• _Task details_
Please write out all of the entries exactly as they appear.

-=-=-

import Literature.Probability.Process.ItoIntegralStopping
import HarnessLib

/-!
# Itô's theorem for Lipschitz SDEs: the hypothesis-free discharge

Topic `Analysis/FunctionSpaces`; sibling of `ItoProcesses.lean` (statement layer) and
`ItoProcessesProofs.lean` (the Picard/Gronwall proof of Revuz–Yor IX (2.1) modulo two named facts
on the Itô integral). This short file closes the loop:

* `lintegral_iSup_itoIntegral_sub_sq_le_holds` — the named fact **S2** of `ItoProcessesProofs`
  (Doob–Itô `L²` maximal inequality in difference form,
  `E[sup_{s ≤ t} (J_s - J'_s)²] ≤ 4 E ∫₀ᵗ (H_s - H'_s)² ds` for Itô integrals against the canonical
  Brownian motion, raw Brownian filtration) is the specialisation of the generic theorem
  `Literature.Probability.Process.IsItoIntegral.lintegral_iSup_sub_sq_le` (`ItoIntegralStopping`) to
  `B = brownian`, using the discharged Brownian martingale facts
  `Literature.Probability.RandomPlanarGeometry.martingale_brownian_holds`,
  `Literature.Probability.RandomPlanarGeometry.martingale_brownian_sq_sub_holds` (`LocalMartingaleProofs`);
* `exists_itoIntegral_truncation_of_sq_integrable_holds` — the named fact **S4**
  (`(H 1_{[0,ρ]})·B = (H·B)^ρ` at an optional time `ρ`, square-integrable form) follows from the
  existence of the integral of the (progressive, square-integrable) truncated integrand
  (`Literature.Probability.Process.exists_isItoIntegral_of_sq_integrable`, `ProgressiveDensity`) and
  the identification `Literature.Probability.Process.IsItoIntegral.ae_eq_stoppedProcess`
  (`ItoIntegralStopping`);
* `existsUnique_strongSolution_of_lipschitz_holds` — **Itô's existence and pathwise-uniqueness
  theorem for Lipschitz SDEs** driven by the canonical Brownian motion, i.e. the named fact
  `Literature.Analysis.FunctionSpaces.existsUnique_strongSolution_of_lipschitz` of `ItoProcesses.lean`
  (Revuz–Yor, Ch. IX, Thm (2.1); Itô 1951), by
  `existsUnique_strongSolution_of_lipschitz_of_facts` (`ItoProcessesProofs`) fed with S2 and S4.

Nothing is stated anew here; see the module docstring of `ItoProcessesProofs.lean` for the
architecture of the proof (Picard iteration in `E[sup_{s≤t} |·|²]`, factorial bound, a.s. locally
uniform convergence; localisation at optional times of the raw filtration and Gronwall's lemma for
uniqueness) and its correspondence with the printed proof.

## References

* D. Revuz, M. Yor, *Continuous Martingales and Brownian Motion* (3rd ed., 1999), Ch. IX,
  Thm (2.1) (book p. 375); Ch. IV, Thm (2.2), Prop. (2.5), Prop. (2.10)(ii); Ch. II, Thm (1.7).
* K. Itô, *On stochastic differential equations*, Mem. Amer. Math. Soc. 4 (1951).
-/

open MeasureTheory ProbabilityTheory Filter
open scoped NNReal ENNReal Topology

namespace Literature.Analysis.FunctionSpaces

open Literature.Probability.Process Literature.Probability.RandomPlanarGeometry

/-- **S2 holds**: the Doob–Itô `L²` maximal inequality in difference form for Itô integrals
against the canonical Brownian motion (raw Brownian filtration, pre-Wiener measure),
`E[sup_{s ≤ t} (J_s - J'_s)²] ≤ 4 E ∫₀ᵗ (H_s - H'_s)² ds` — discharge of the named fact
`lintegral_iSup_itoIntegral_sub_sq_le` by the generic `IsItoIntegral.lintegral_iSup_sub_sq_le`
(`B` a continuous square-integrable martingale with `B_t² - t` a martingale), the Brownian
martingale facts being `martingale_brownian_holds` and `martingale_brownian_sq_sub_holds`.
Revuz–Yor, *Continuous Martingales and Brownian Motion* (1999), Ch. IV, Thm (2.2) and Ch. II,
Thm (1.7). [cite: RevuzYor1999, Ch. IV Thm (2.2) and Ch. II Thm (1.7)] -/
theorem lintegral_iSup_itoIntegral_sub_sq_le_holds : lintegral_iSup_itoIntegral_sub_sq_le := by
  intro H H' J J' hH hH' hJ hJ' t
  haveI := isProbabilityMeasure_preWienerMeasure'
  exact IsItoIntegral.lintegral_iSup_sub_sq_le martingale_brownian_holds
    martingale_brownian_sq_sub_holds memLp_two_brownian continuous_brownian hH hH' hJ hJ' t

/-- **S4 holds**: stopping an Itô integral against the canonical Brownian motion at an optional
time `ρ` of the raw Brownian filtration is integrating the truncated integrand,
`(H 1_{[0,ρ]})·B = (H·B)^ρ` up to indistinguishability, whenever `H` is progressive and
`E ∫₀ᵗ (H 1_{[0,ρ]})² ds < ∞` for all `t` — discharge of the named fact
`exists_itoIntegral_truncation_of_sq_integrable`: the truncated integrand is progressive
(`isStronglyProgressive_trunc`) and square integrable, so its Itô integral exists
(`exists_isItoIntegral_of_sq_integrable`), and any such integral is indistinguishable from the
stopped process (`IsItoIntegral.ae_eq_stoppedProcess`).
Revuz–Yor, *Continuous Martingales and Brownian Motion* (1999), Ch. IV, Prop. (2.5) and
Prop. (2.10)(ii). [cite: RevuzYor1999, Ch. IV Prop. (2.5) and Prop. (2.10)(ii)] -/
theorem exists_itoIntegral_truncation_of_sq_integrable_holds :
    exists_itoIntegral_truncation_of_sq_integrable := by
  intro H J ρ hH hJ hρ hfin
  haveI := isProbabilityMeasure_preWienerMeasure'
  obtain ⟨J', hJ', -, -⟩ :=
    exists_isItoIntegral_of_sq_integrable (isStronglyProgressive_trunc hH hρ) hfin
  exact ⟨J', hJ', hJ.ae_eq_stoppedProcess martingale_brownian_holds martingale_brownian_sq_sub_holds
    memLp_two_brownian continuous_brownian (measurable_toNNReal_of_isStronglyProgressive hH) hρ hJ'⟩

/-- **Itô's existence and pathwise-uniqueness theorem for SDEs with Lipschitz coefficients**
driven by the canonical Brownian motion (discharge of the named fact
`existsUnique_strongSolution_of_lipschitz`): if `b, σ : ℝ → ℝ → ℝ` are jointly Borel, Lipschitz in
the space variable uniformly in time and locally bounded in time at `x = 0`, then for every `x₀`
the SDE `dX = b(t, X) dt + σ(t, X) dB`, `X₀ = x₀` has a solution adapted to the raw natural
filtration of `brownian` under the pre-Wiener measure, unique up to indistinguishability. The
proof is `existsUnique_strongSolution_of_lipschitz_of_facts` (`ItoProcessesProofs`: Picard
iteration in `E[sup_{s≤t}|·|²]` with the factorial bound `Φ_T(Xⁿ⁻¹, Xⁿ) ≤ D CⁿTⁿ/n!` and a.s.
locally uniform convergence for existence; localisation at optional times of the raw filtration
and Gronwall's lemma for uniqueness) with its two Itô-integral inputs S2
(`lintegral_iSup_itoIntegral_sub_sq_le_holds`) and S4
(`exists_itoIntegral_truncation_of_sq_integrable_holds`).
K. Itô, Mem. Amer. Math. Soc. 4 (1951); Revuz–Yor, *Continuous Martingales and Brownian Motion*
(1999), Ch. IX, Thm (2.1). [cite: RevuzYor1999, Ch. IX Thm (2.1)] -/
theorem existsUnique_strongSolution_of_lipschitz_holds : existsUnique_strongSolution_of_lipschitz :=
  existsUnique_strongSolution_of_lipschitz_of_facts lintegral_iSup_itoIntegral_sub_sq_le_holds
    exists_itoIntegral_truncation_of_sq_integrable_holds

end Literature.Analysis.FunctionSpaces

-=-=-

• _Solution to this task_
import Literature.Probability.Process.ItoIntegralStopping
import HarnessLib

/-!
# Itô's theorem for Lipschitz SDEs: the hypothesis-free discharge

Topic `Analysis/FunctionSpaces`; sibling of `ItoProcesses.lean` (statement layer) and
`ItoProcessesProofs.lean` (the Picard/Gronwall proof of Revuz–Yor IX (2.1) modulo two named facts
on the Itô integral). This short file closes the loop:

* `lintegral_iSup_itoIntegral_sub_sq_le_holds` — the named fact **S2** of `ItoProcessesProofs`
  (Doob–Itô `L²` maximal inequality in difference form,
  `E[sup_{s ≤ t} (J_s - J'_s)²] ≤ 4 E ∫₀ᵗ (H_s - H'_s)² ds` for Itô integrals against the canonical
  Brownian motion, raw Brownian filtration) is the specialisation of the generic theorem
  `Literature.Probability.Process.IsItoIntegral.lintegral_iSup_sub_sq_le` (`ItoIntegralStopping`) to
  `B = brownian`, using the discharged Brownian martingale facts
  `Literature.Probability.RandomPlanarGeometry.martingale_brownian_holds`,
  `Literature.Probability.RandomPlanarGeometry.martingale_brownian_sq_sub_holds` (`LocalMartingaleProofs`);
* `exists_itoIntegral_truncation_of_sq_integrable_holds` — the named fact **S4**
  (`(H 1_{[0,ρ]})·B = (H·B)^ρ` at an optional time `ρ`, square-integrable form) follows from the
  existence of the integral of the (progressive, square-integrable) truncated integrand
  (`Literature.Probability.Process.exists_isItoIntegral_of_sq_integrable`, `ProgressiveDensity`) and
  the identification `Literature.Probability.Process.IsItoIntegral.ae_eq_stoppedProcess`
  (`ItoIntegralStopping`);
* `existsUnique_strongSolution_of_lipschitz_holds` — **Itô's existence and pathwise-uniqueness
  theorem for Lipschitz SDEs** driven by the canonical Brownian motion, i.e. the named fact
  `Literature.Analysis.FunctionSpaces.existsUnique_strongSolution_of_lipschitz` of `ItoProcesses.lean`
  (Revuz–Yor, Ch. IX, Thm (2.1); Itô 1951), by
  `existsUnique_strongSolution_of_lipschitz_of_facts` (`ItoProcessesProofs`) fed with S2 and S4.

Nothing is stated anew here; see the module docstring of `ItoProcessesProofs.lean` for the
architecture of the proof (Picard iteration in `E[sup_{s≤t} |·|²]`, factorial bound, a.s. locally
uniform convergence; localisation at optional times of the raw filtration and Gronwall's lemma for
uniqueness) and its correspondence with the printed proof.

## References

* D. Revuz, M. Yor, *Continuous Martingales and Brownian Motion* (3rd ed., 1999), Ch. IX,
  Thm (2.1) (book p. 375); Ch. IV, Thm (2.2), Prop. (2.5), Prop. (2.10)(ii); Ch. II, Thm (1.7).
* K. Itô, *On stochastic differential equations*, Mem. Amer. Math. Soc. 4 (1951).
-/

open MeasureTheory ProbabilityTheory Filter
open scoped NNReal ENNReal Topology

namespace Literature.Analysis.FunctionSpaces

open Literature.Probability.Process Literature.Probability.RandomPlanarGeometry

/-- **S2 holds**: the Doob–Itô `L²` maximal inequality in difference form for Itô integrals
against the canonical Brownian motion (raw Brownian filtration, pre-Wiener measure),
`E[sup_{s ≤ t} (J_s - J'_s)²] ≤ 4 E ∫₀ᵗ (H_s - H'_s)² ds` — discharge of the named fact
`lintegral_iSup_itoIntegral_sub_sq_le` by the generic `IsItoIntegral.lintegral_iSup_sub_sq_le`
(`B` a continuous square-integrable martingale with `B_t² - t` a martingale), the Brownian
martingale facts being `martingale_brownian_holds` and `martingale_brownian_sq_sub_holds`.
Revuz–Yor, *Continuous Martingales and Brownian Motion* (1999), Ch. IV, Thm (2.2) and Ch. II,
Thm (1.7). [cite: RevuzYor1999, Ch. IV Thm (2.2) and Ch. II Thm (1.7)] -/
theorem lintegral_iSup_itoIntegral_sub_sq_le_holds : lintegral_iSup_itoIntegral_sub_sq_le := by
  intro H H' J J' hH hH' hJ hJ' t
  haveI := isProbabilityMeasure_preWienerMeasure'
  exact IsItoIntegral.lintegral_iSup_sub_sq_le martingale_brownian_holds
    martingale_brownian_sq_sub_holds memLp_two_brownian continuous_brownian hH hH' hJ hJ' t

/-- **S4 holds**: stopping an Itô integral against the canonical Brownian motion at an optional
time `ρ` of the raw Brownian filtration is integrating the truncated integrand,
`(H 1_{[0,ρ]})·B = (H·B)^ρ` up to indistinguishability, whenever `H` is progressive and
`E ∫₀ᵗ (H 1_{[0,ρ]})² ds < ∞` for all `t` — discharge of the named fact
`exists_itoIntegral_truncation_of_sq_integrable`: the truncated integrand is progressive
(`isStronglyProgressive_trunc`) and square integrable, so its Itô integral exists
(`exists_isItoIntegral_of_sq_integrable`), and any such integral is indistinguishable from the
stopped process (`IsItoIntegral.ae_eq_stoppedProcess`).
Revuz–Yor, *Continuous Martingales and Brownian Motion* (1999), Ch. IV, Prop. (2.5) and
Prop. (2.10)(ii). [cite: RevuzYor1999, Ch. IV Prop. (2.5) and Prop. (2.10)(ii)] -/
theorem exists_itoIntegral_truncation_of_sq_integrable_holds :
    exists_itoIntegral_truncation_of_sq_integrable := by
  intro H J ρ hH hJ hρ hfin
  haveI := isProbabilityMeasure_preWienerMeasure'
  obtain ⟨J', hJ', -, -⟩ :=
    exists_isItoIntegral_of_sq_integrable (isStronglyProgressive_trunc hH hρ) hfin
  exact ⟨J', hJ', hJ.ae_eq_stoppedProcess martingale_brownian_holds martingale_brownian_sq_sub_holds
    memLp_two_brownian continuous_brownian (measurable_toNNReal_of_isStronglyProgressive hH) hρ hJ'⟩

/-- **Itô's existence and pathwise-uniqueness theorem for SDEs with Lipschitz coefficients**
driven by the canonical Brownian motion (discharge of the named fact
`existsUnique_strongSolution_of_lipschitz`): if `b, σ : ℝ → ℝ → ℝ` are jointly Borel, Lipschitz in
the space variable uniformly in time and locally bounded in time at `x = 0`, then for every `x₀`
the SDE `dX = b(t, X) dt + σ(t, X) dB`, `X₀ = x₀` has a solution adapted to the raw natural
filtration of `brownian` under the pre-Wiener measure, unique up to indistinguishability. The
proof is `existsUnique_strongSolution_of_lipschitz_of_facts` (`ItoProcessesProofs`: Picard
iteration in `E[sup_{s≤t}|·|²]` with the factorial bound `Φ_T(Xⁿ⁻¹, Xⁿ) ≤ D CⁿTⁿ/n!` and a.s.
locally uniform convergence for existence; localisation at optional times of the raw filtration
and Gronwall's lemma for uniqueness) with its two Itô-integral inputs S2
(`lintegral_iSup_itoIntegral_sub_sq_le_holds`) and S4
(`exists_itoIntegral_truncation_of_sq_integrable_holds`).
K. Itô, Mem. Amer. Math. Soc. 4 (1951); Revuz–Yor, *Continuous Martingales and Brownian Motion*
(1999), Ch. IX, Thm (2.1). [cite: RevuzYor1999, Ch. IX Thm (2.1)] -/
theorem existsUnique_strongSolution_of_lipschitz_holds : existsUnique_strongSolution_of_lipschitz :=
  existsUnique_strongSolution_of_lipschitz_of_facts lintegral_iSup_itoIntegral_sub_sq_le_holds
    exists_itoIntegral_truncation_of_sq_integrable_holds

end Literature.Analysis.FunctionSpaces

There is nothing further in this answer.